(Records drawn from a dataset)
####################

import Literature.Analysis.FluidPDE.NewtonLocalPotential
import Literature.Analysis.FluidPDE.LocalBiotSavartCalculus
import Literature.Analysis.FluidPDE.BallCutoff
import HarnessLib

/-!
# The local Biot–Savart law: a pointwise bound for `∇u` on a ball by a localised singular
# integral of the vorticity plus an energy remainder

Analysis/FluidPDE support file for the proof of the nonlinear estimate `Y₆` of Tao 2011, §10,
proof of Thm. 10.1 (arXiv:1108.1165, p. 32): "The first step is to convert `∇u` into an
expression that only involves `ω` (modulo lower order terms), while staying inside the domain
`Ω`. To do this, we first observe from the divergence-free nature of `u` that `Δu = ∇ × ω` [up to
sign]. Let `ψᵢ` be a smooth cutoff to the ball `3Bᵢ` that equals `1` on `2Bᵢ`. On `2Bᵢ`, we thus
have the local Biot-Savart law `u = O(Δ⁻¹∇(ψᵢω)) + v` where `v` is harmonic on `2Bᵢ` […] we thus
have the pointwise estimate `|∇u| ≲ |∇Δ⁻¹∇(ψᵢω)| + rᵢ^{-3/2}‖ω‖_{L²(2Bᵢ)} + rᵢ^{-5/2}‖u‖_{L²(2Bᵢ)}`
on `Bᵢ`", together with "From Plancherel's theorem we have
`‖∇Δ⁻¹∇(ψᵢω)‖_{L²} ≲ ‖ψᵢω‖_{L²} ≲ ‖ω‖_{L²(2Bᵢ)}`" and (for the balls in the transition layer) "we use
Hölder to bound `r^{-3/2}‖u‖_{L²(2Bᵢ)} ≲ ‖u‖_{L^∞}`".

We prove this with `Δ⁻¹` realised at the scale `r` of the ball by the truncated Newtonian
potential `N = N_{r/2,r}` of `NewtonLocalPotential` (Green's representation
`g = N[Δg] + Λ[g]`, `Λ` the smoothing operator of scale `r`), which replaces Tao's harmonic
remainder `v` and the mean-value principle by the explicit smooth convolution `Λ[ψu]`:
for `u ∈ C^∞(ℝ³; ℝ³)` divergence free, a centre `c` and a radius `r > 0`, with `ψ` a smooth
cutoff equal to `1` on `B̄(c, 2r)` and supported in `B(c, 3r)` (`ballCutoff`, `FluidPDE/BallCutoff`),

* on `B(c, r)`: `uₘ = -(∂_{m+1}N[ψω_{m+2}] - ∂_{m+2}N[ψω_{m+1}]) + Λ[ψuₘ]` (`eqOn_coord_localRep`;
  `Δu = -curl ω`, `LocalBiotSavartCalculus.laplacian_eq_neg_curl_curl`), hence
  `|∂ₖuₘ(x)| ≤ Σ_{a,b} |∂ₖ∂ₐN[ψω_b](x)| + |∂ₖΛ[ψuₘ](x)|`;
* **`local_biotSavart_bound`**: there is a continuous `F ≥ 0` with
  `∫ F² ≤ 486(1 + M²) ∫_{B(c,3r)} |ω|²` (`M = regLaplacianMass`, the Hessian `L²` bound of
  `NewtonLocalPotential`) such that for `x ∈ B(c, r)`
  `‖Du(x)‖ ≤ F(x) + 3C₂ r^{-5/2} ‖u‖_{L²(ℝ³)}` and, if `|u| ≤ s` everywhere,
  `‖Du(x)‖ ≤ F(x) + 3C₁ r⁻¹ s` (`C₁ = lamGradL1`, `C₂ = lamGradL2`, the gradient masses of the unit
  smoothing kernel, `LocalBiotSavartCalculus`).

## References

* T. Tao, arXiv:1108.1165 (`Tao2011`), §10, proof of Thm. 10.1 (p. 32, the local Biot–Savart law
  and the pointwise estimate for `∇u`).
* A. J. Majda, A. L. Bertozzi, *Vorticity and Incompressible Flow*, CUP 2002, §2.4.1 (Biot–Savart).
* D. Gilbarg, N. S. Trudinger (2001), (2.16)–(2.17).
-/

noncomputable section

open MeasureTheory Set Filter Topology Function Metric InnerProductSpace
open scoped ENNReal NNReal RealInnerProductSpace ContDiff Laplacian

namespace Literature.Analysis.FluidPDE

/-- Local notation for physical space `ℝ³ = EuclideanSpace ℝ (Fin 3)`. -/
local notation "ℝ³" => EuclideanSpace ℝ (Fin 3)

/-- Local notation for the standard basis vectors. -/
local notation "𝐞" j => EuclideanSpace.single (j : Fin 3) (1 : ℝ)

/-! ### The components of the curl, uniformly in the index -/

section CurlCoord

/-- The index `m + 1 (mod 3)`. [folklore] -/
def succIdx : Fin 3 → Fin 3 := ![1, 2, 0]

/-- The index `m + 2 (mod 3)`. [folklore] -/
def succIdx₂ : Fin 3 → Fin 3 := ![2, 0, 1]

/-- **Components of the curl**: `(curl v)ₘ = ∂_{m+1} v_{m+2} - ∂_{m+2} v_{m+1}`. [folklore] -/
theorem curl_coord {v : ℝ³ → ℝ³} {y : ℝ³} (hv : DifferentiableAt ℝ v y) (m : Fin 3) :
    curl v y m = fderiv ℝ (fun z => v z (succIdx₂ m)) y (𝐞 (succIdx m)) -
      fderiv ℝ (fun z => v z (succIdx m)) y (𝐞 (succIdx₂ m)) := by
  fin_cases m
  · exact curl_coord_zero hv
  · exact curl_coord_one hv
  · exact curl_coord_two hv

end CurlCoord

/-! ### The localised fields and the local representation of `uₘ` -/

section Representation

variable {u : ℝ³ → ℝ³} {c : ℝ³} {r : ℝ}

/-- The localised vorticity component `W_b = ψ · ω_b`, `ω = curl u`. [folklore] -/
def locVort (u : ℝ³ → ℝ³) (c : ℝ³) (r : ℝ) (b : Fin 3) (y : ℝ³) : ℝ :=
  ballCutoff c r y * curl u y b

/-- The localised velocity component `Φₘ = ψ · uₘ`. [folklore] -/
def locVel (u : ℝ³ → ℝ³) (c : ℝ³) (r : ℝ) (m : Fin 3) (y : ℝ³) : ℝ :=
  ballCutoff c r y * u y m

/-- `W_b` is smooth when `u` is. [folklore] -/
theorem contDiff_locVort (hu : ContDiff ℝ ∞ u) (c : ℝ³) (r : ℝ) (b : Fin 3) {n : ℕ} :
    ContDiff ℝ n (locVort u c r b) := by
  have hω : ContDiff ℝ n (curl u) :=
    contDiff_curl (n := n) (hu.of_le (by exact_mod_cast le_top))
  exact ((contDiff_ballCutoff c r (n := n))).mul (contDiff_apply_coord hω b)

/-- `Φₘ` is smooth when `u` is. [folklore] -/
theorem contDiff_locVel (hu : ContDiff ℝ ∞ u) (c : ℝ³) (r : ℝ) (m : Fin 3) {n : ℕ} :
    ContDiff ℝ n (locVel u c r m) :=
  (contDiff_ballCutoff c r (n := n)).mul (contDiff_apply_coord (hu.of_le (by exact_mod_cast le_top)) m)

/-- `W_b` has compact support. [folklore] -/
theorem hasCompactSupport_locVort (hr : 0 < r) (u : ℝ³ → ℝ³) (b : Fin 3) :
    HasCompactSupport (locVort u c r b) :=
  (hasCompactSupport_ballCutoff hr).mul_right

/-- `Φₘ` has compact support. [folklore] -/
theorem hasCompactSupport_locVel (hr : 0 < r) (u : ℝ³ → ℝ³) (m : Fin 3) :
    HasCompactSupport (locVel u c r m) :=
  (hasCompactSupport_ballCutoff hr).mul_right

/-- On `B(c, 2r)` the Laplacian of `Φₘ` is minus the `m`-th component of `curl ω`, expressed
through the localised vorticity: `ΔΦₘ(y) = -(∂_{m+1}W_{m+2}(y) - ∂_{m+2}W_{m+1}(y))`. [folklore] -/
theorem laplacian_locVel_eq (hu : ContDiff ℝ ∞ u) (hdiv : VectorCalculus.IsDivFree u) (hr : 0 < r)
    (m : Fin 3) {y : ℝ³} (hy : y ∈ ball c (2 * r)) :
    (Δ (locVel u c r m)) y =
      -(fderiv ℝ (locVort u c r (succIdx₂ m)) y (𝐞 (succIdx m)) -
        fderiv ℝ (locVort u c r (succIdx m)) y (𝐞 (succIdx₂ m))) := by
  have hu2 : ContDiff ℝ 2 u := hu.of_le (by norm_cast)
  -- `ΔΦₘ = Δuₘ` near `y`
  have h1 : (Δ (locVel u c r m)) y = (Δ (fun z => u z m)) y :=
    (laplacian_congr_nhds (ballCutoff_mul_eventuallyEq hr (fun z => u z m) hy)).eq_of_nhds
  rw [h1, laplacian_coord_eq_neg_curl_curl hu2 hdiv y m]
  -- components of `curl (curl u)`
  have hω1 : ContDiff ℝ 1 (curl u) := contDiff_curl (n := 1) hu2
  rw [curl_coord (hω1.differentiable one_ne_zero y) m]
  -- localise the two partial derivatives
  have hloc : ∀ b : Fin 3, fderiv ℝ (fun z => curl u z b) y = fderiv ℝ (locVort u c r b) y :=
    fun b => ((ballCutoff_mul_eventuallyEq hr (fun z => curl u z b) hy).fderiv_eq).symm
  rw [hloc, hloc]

####################

=== Work required ===
In how many lines of the data does the string "hdiv" occur? Answer with the number and nothing else.

=== Exercise answer ===
2